WHAT YOU HAVE TO DO => The answer should consist of each line below that contains the word "positivity".
[Start of section]
import Summits.MatrixMultiplication.MatrixMultiplication.Theorems.SoloBlindTopLayerCongruence
import Summits.MatrixMultiplication.MatrixMultiplication.Theorems.SoloBlindMassCalculus
import Summits.MatrixMultiplication.MatrixMultiplication.Theorems.SoloBlindTopLayerOlson

/-!
# Conjecture C (the complement law) and what it does on the top layer

For a zero-sum-free `S`, an H-good target `σ` and a representation `T` of `σ` (`∑_{i ∈ T} h i = σ`),
CONJECTURE C (KraftK3 K3.28 (v)) asserts

  `E(σ; S) ≤ B(|T|, |S|) = 1/2 + 2^{-|T|} - 2^{-(|S| + 1 - |T|)}`,

the layer-defect bound of Conjecture E♭ (`soloBlindEFlatBound`) with the rank replaced by the size of ANY
representation.  This file records, sorry-free:

* `soloBlind_mass_expand` — the EXPANSION IDENTITY behind the 'clean-target' form of C: for `U ⊆ S`,
  `E(τ; S) = ∑_{B ⊆ U} 2^{-|B|} · E(τ - ∑_{i ∈ B} h i; S \ U)` (iterated deletion identity); with `U = S \ T`
  for a representation `T` this writes `E(σ; S) - 2^{-|T|}` as a weighted sum of masses of the `2^{|U|} - 1`
  shifted targets of the zero-sum-free set `T`;
* `soloBlindComplementLaw` — Conjecture C for one pair, as a `Prop`;
* `soloBlindCL_two_mul_card_le` — C forces `2 |T| ≤ |S| + 1` for every representation of an E-tight target (DEG);
* `soloBlindCL_conjE_top`, `soloBlindCL_second_value_top` — ON THE TOP LAYER `|S| + 1 = 2 r` the complement law
  implies CONJECTURE E (`E(σ; S) ≤ 1/2`) and the second-value law (`E ≠ 1/2 → E ≤ 1/2 - 3 · 2^{-(r+1)}`), via the
  top-layer Kraft congruence `soloBlindTLC_gap`; in fact any bound `E < 1/2 + 3 · 2^{-M}` at a largest
  representation suffices for E there (`soloBlind_conjE_top_of_lt`).

No conjecture is assumed as an axiom: C enters only as an explicit hypothesis.
-/

namespace Summit.MatrixMultiplication.MatrixMultiplication.Theorems

open Finset

universe u

variable {ι : Type*} [DecidableEq ι]
variable {G : Type u} [AddCommGroup G] [DecidableEq G]

/-- EXPANSION IDENTITY: for `U ⊆ S`, `E(τ; S) = ∑_{B ⊆ U} 2^{-|B|} E(τ - ∑_{i∈B} h i; S \ U)`. -/
theorem soloBlind_mass_expand (h : ι → G) (S U : Finset ι) (hU : U ⊆ S) (τ : G) :
    soloBlindMass h S τ =
      ∑ B ∈ U.powerset, (1 / 2 : ℚ) ^ B.card * soloBlindMass h (S \ U) (τ - ∑ i ∈ B, h i) := by
  induction U using Finset.induction_on generalizing τ with
  | empty => simp
  | insert x U hx ih =>
    have hxS : x ∈ S := hU (mem_insert_self x U)
    have hUS : U ⊆ S := fun i hi => hU (mem_insert_of_mem hi)
    have hxSU : x ∈ S \ U := mem_sdiff.2 ⟨hxS, hx⟩
    have hsd : S \ insert x U = (S \ U).erase x := by
      ext i
      simp only [mem_sdiff, mem_insert, mem_erase, not_or]
      tauto
    rw [ih hUS, sum_powerset_insert hx]
    have step : ∀ B ∈ U.powerset,
        (1 / 2 : ℚ) ^ B.card * soloBlindMass h (S \ U) (τ - ∑ i ∈ B, h i) =
          (1 / 2 : ℚ) ^ B.card * soloBlindMass h (S \ insert x U) (τ - ∑ i ∈ B, h i) +
            (1 / 2 : ℚ) ^ (insert x B).card *
              soloBlindMass h (S \ insert x U) (τ - ∑ i ∈ insert x B, h i) := by
      intro B hB
      have hxB : x ∉ B := fun hxB => hx (mem_powerset.1 hB hxB)
      rw [soloBlind_mass_erase h hxSU, hsd, card_insert_of_notMem hxB, sum_insert hxB, pow_succ]
      have : τ - (h x + ∑ i ∈ B, h i) = τ - ∑ i ∈ B, h i - h x := by abel
      rw [this]
      ring
    rw [sum_congr rfl step, sum_add_distrib]

/-- For a zero-sum-free `T` representing `σ`, the only representation of `σ` inside `T` is `T` itself, so
`E(σ; T) = 2^{-|T|}`. -/
theorem soloBlind_mass_self_of_zsf (h : ι → G) (T : Finset ι) (σ : G)
    (zsf : ∀ A ⊆ T, A.Nonempty → ∑ i ∈ A, h i ≠ 0) (hT : ∑ i ∈ T, h i = σ) :
    soloBlindMass h T σ = (1 / 2 : ℚ) ^ T.card := by
  have hrep : soloBlindSeqRepAll h T σ = {T} := by
    ext A
    rw [soloBlind_mem_seqRepAll, mem_singleton]
    constructor
    · rintro ⟨hAT, hA⟩
      by_contra hne
      have hne' : (T \ A).Nonempty := by
        rw [sdiff_nonempty]
        exact fun hTA => hne (Subset.antisymm hAT hTA)
      apply zsf (T \ A) sdiff_subset hne'
      have := sum_sdiff hAT (f := h)
      rw [hA, hT] at this
      simpa using this
    · rintro rfl
      exact ⟨Subset.rfl, hT⟩
  rw [soloBlindMass, hrep, sum_singleton]

/-- CLEAN-TARGET FORM of the left side of C: for a representation `T ⊆ S` of `σ` with `T` zero-sum free,
`E(σ; S) = 2^{-|T|} + ∑_{∅ ≠ B ⊆ S \ T} 2^{-|B|} E(σ - ∑_{i∈B} h i; T)`. -/
theorem soloBlind_mass_expand_rep (h : ι → G) (S T : Finset ι) (hTS : T ⊆ S) (σ : G)
    (zsf : ∀ A ⊆ T, A.Nonempty → ∑ i ∈ A, h i ≠ 0) (hT : ∑ i ∈ T, h i = σ) :
    soloBlindMass h S σ = (1 / 2 : ℚ) ^ T.card +
      ∑ B ∈ (S \ T).powerset.erase ∅, (1 / 2 : ℚ) ^ B.card * soloBlindMass h T (σ - ∑ i ∈ B, h i) := by
  have hST : S \ (S \ T) = T := by
    rw [sdiff_sdiff_right_self, inf_eq_inter, inter_eq_right.2 hTS]
  rw [soloBlind_mass_expand h S (S \ T) sdiff_subset σ, hST, ← add_sum_erase _ _ (empty_mem_powerset _)]
  simp [soloBlind_mass_self_of_zsf h T σ zsf hT]

/-- CONJECTURE C (the complement law) for the pair `(S, σ)`: every representation `T` of `σ` gives
`E(σ; S) ≤ B(|T|, |S|) = 1/2 + 2^{-|T|} - 2^{-(|S|+1-|T|)}`. -/
def soloBlindComplementLaw (h : ι → G) (S : Finset ι) (σ : G) : Prop :=
  ∀ T ⊆ S, ∑ i ∈ T, h i = σ → soloBlindMass h S σ ≤ soloBlindEFlatBound T.card S.card

omit [DecidableEq ι] in
/-- C ⟹ DEG: under the complement law an E-tight target (`E = 1/2`) has only representations `T` with
`2 |T| ≤ |S| + 1`. -/
theorem soloBlindCL_two_mul_card_le (h : ι → G) (S : Finset ι) (σ : G)
    (hC : soloBlindComplementLaw h S σ) (htight : soloBlindMass h S σ = 1 / 2)
    (T : Finset ι) (hTS : T ⊆ S) (hT : ∑ i ∈ T, h i = σ) : 2 * T.card ≤ S.card + 1 := by
  have hle := hC T hTS hT
  rw [htight, soloBlindEFlatBound] at hle
  have hpow : (1 / 2 : ℚ) ^ (S.card + 1 - T.card) ≤ (1 / 2 : ℚ) ^ T.card := by linarith
  rw [pow_le_pow_iff_right_of_lt_one₀ (by norm_num) (by norm_num)] at hpow
  omega

/-- The bound of C lies strictly below `1/2 + 3 · 2^{-|T|}`. -/
theorem soloBlindEFlatBound_lt (m c : ℕ) : soloBlindEFlatBound m c < 1 / 2 + 3 / 2 ^ m := by
  unfold soloBlindEFlatBound
  have h1 : (0 : ℚ) < (1 / 2 : ℚ) ^ (c + 1 - m) := by positivity
  have h2 : (3 : ℚ) / 2 ^ m = 3 * (1 / 2 : ℚ) ^ m := by rw [one_div_pow, mul_one_div]
  have h3 : (0 : ℚ) < (1 / 2 : ℚ) ^ m := by positivity
  rw [h2]
  linarith

variable {r : ℕ}

/-- ON THE TOP LAYER a weak upper bound suffices for Conjecture E: if `|S| + 1 = 2 r`, `S` is zero-sum free,
`σ` is H-good and `E(σ; S) < 1/2 + 3 · 2^{-M}` where `M` bounds the sizes of the representations, then
`E(σ; S) ≤ 1/2` (by the top-layer Kraft congruence). -/
theorem soloBlind_conjE_top_of_lt (h : ι → (Fin r → ZMod 3)) (S : Finset ι) (σ : Fin r → ZMod 3)
    (zsf : ∀ T ⊆ S, T.Nonempty → ∑ i ∈ T, h i ≠ 0) (hσ : ∀ T ⊆ S, σ + ∑ i ∈ T, h i ≠ 0)
    (hcard : S.card + 1 = 2 * r) (M : ℕ) (hM1 : 1 ≤ M) (hMc : M ≤ S.card)
    (hM : ∀ T ⊆ S, ∑ i ∈ T, h i = σ → T.card ≤ M)
    (hlt : soloBlindMass h S σ < 1 / 2 + 3 / 2 ^ M) : soloBlindMass h S σ ≤ 1 / 2 := by
  rcases soloBlindTLC_gap h S σ zsf hσ hcard M hM1 hMc hM with h1 | h2 | h3
  · rw [h1]
  · have : (0 : ℚ) ≤ 3 / 2 ^ M := by positivity
    linarith
  · linarith

omit [DecidableEq ι] in
/-- On the top layer an H-good target HAS a representation (`soloBlindTLO_target_mem_sums`), hence a largest
one `T`: nonempty, of size between `1` and `|S|`, bounding every representation. -/
theorem soloBlind_exists_max_rep_top (h : ι → (Fin r → ZMod 3)) (S : Finset ι) (σ : Fin r → ZMod 3)
    (zsf : ∀ T ⊆ S, T.Nonempty → ∑ i ∈ T, h i ≠ 0) (hσ : ∀ T ⊆ S, σ + ∑ i ∈ T, h i ≠ 0)
    (hcard : S.card + 1 = 2 * r) :
    ∃ T ⊆ S, ∑ i ∈ T, h i = σ ∧ 1 ≤ T.card ∧ T.card ≤ S.card ∧
      ∀ T' ⊆ S, ∑ i ∈ T', h i = σ → T'.card ≤ T.card := by
  obtain ⟨V, hVS, hV⟩ := soloBlindTLO_target_mem_sums h S σ (by omega) zsf hσ
  have hne : (soloBlindSeqRepAll h S σ).Nonempty := ⟨V, soloBlind_mem_seqRepAll.2 ⟨hVS, hV⟩⟩
  obtain ⟨T, hT, hmax⟩ := exists_max_image (soloBlindSeqRepAll h S σ) Finset.card hne
  obtain ⟨hTS, hTσ⟩ := soloBlind_mem_seqRepAll.1 hT
  have hTne : T.Nonempty := by
    rw [nonempty_iff_ne_empty]
    rintro rfl
    apply hσ ∅ (empty_subset _)
    rw [sum_empty] at hTσ
    rw [sum_empty, add_zero, ← hTσ]
  exact ⟨T, hTS, hTσ, card_pos.2 hTne, card_le_card hTS,
    fun T' hT'S hT' => hmax T' (soloBlind_mem_seqRepAll.2 ⟨hT'S, hT'⟩)⟩

/-- C ⟹ E ON THE TOP LAYER: for zero-sum-free `S ⊆ 𝔽₃^r` with `|S| + 1 = 2 r` and an H-good `σ`, the complement
law gives `E(σ; S) ≤ 1/2`. -/
theorem soloBlindCL_conjE_top (h : ι → (Fin r → ZMod 3)) (S : Finset ι) (σ : Fin r → ZMod 3)
    (zsf : ∀ T ⊆ S, T.Nonempty → ∑ i ∈ T, h i ≠ 0) (hσ : ∀ T ⊆ S, σ + ∑ i ∈ T, h i ≠ 0)
    (hcard : S.card + 1 = 2 * r) (hC : soloBlindComplementLaw h S σ) :
    soloBlindMass h S σ ≤ 1 / 2 := by
  obtain ⟨T, hTS, hTσ, h1, hc, hmax⟩ := soloBlind_exists_max_rep_top h S σ zsf hσ hcard
  exact soloBlind_conjE_top_of_lt h S σ zsf hσ hcard T.card h1 hc hmax
    (lt_of_le_of_lt (hC T hTS hTσ) (soloBlindEFlatBound_lt T.card S.card))

/-- C ⟹ THE SECOND-VALUE LAW ON THE TOP LAYER: with `|S| + 1 = 2 r`, if `E(σ; S) ≠ 1/2` then
`E(σ; S) ≤ 1/2 - 3 · 2^{-(r+1)}` (attained by the lift orbit of `5/16`, KraftK3 K3.27). -/
theorem soloBlindCL_second_value_top (h : ι → (Fin r → ZMod 3)) (S : Finset ι) (σ : Fin r → ZMod 3)
    (zsf : ∀ T ⊆ S, T.Nonempty → ∑ i ∈ T, h i ≠ 0) (hσ : ∀ T ⊆ S, σ + ∑ i ∈ T, h i ≠ 0)
    (hcard : S.card + 1 = 2 * r) (hC : soloBlindComplementLaw h S σ)
    (hne : soloBlindMass h S σ ≠ 1 / 2) :
    soloBlindMass h S σ ≤ 1 / 2 - 3 / 2 ^ (r + 1) := by
  obtain ⟨T, hTS, hTσ, h1, hMc, hmax⟩ := soloBlind_exists_max_rep_top h S σ zsf hσ hcard
  have hCT := hC T hTS hTσ
  rcases soloBlindTLC_gap h S σ zsf hσ hcard T.card h1 hMc hmax with e1 | e2 | e3
  · exact absurd e1 hne
  · by_cases hsmall : T.card ≤ r + 1
    · -- representations of size ≤ r + 1: the congruence gap 3 · 2^{-|T|} is already ≥ 3 · 2^{-(r+1)}
      have : (3 : ℚ) / 2 ^ (r + 1) ≤ 3 / 2 ^ T.card := by
        apply div_le_div_of_nonneg_left (by norm_num) (by positivity)
        exact pow_le_pow_right₀ (by norm_num) hsmall
      linarith
    · -- a representation of size ≥ r + 2 (so r ≥ 3): the complement-law bound itself is small enough
      push Not at hsmall
      unfold soloBlindEFlatBound at hCT
      have hr : 3 ≤ r := by omega
      have ha : (0 : ℚ) < (1 / 2 : ℚ) ^ (r + 2) := by positivity
      have f1 : (1 / 2 : ℚ) ^ T.card ≤ (1 / 2 : ℚ) ^ (r + 2) :=
        pow_le_pow_of_le_one (by norm_num) (by norm_num) hsmall
      have f2 : (1 / 2 : ℚ) ^ (r - 2) ≤ (1 / 2 : ℚ) ^ (S.card + 1 - T.card) :=
        pow_le_pow_of_le_one (by norm_num) (by norm_num) (by omega)
      have f3 : (1 / 2 : ℚ) ^ (r + 2) = (1 / 2 : ℚ) ^ (r - 2) * (1 / 2 : ℚ) ^ 4 := by
        rw [← pow_add]; congr 1; omega
      have f4 : (3 : ℚ) / 2 ^ (r + 1) = 6 * (1 / 2 : ℚ) ^ (r + 2) := by
        rw [one_div_pow, pow_succ, pow_succ, mul_one_div]
        field_simp
        ring
      rw [f4]
      nlinarith
  · exact absurd (lt_of_le_of_lt hCT (soloBlindEFlatBound_lt T.card S.card)) (not_lt.2 e3)

end Summit.MatrixMultiplication.MatrixMultiplication.Theorems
[End of section]
SOLUTION FOR THIS EXERCISE =>
  have h1 : (0 : ℚ) < (1 / 2 : ℚ) ^ (c + 1 - m) := by positivity
  have h3 : (0 : ℚ) < (1 / 2 : ℚ) ^ m := by positivity
  · have : (0 : ℚ) ≤ 3 / 2 ^ M := by positivity
        apply div_le_div_of_nonneg_left (by norm_num) (by positivity)
      have ha : (0 : ℚ) < (1 / 2 : ℚ) ^ (r + 2) := by positivity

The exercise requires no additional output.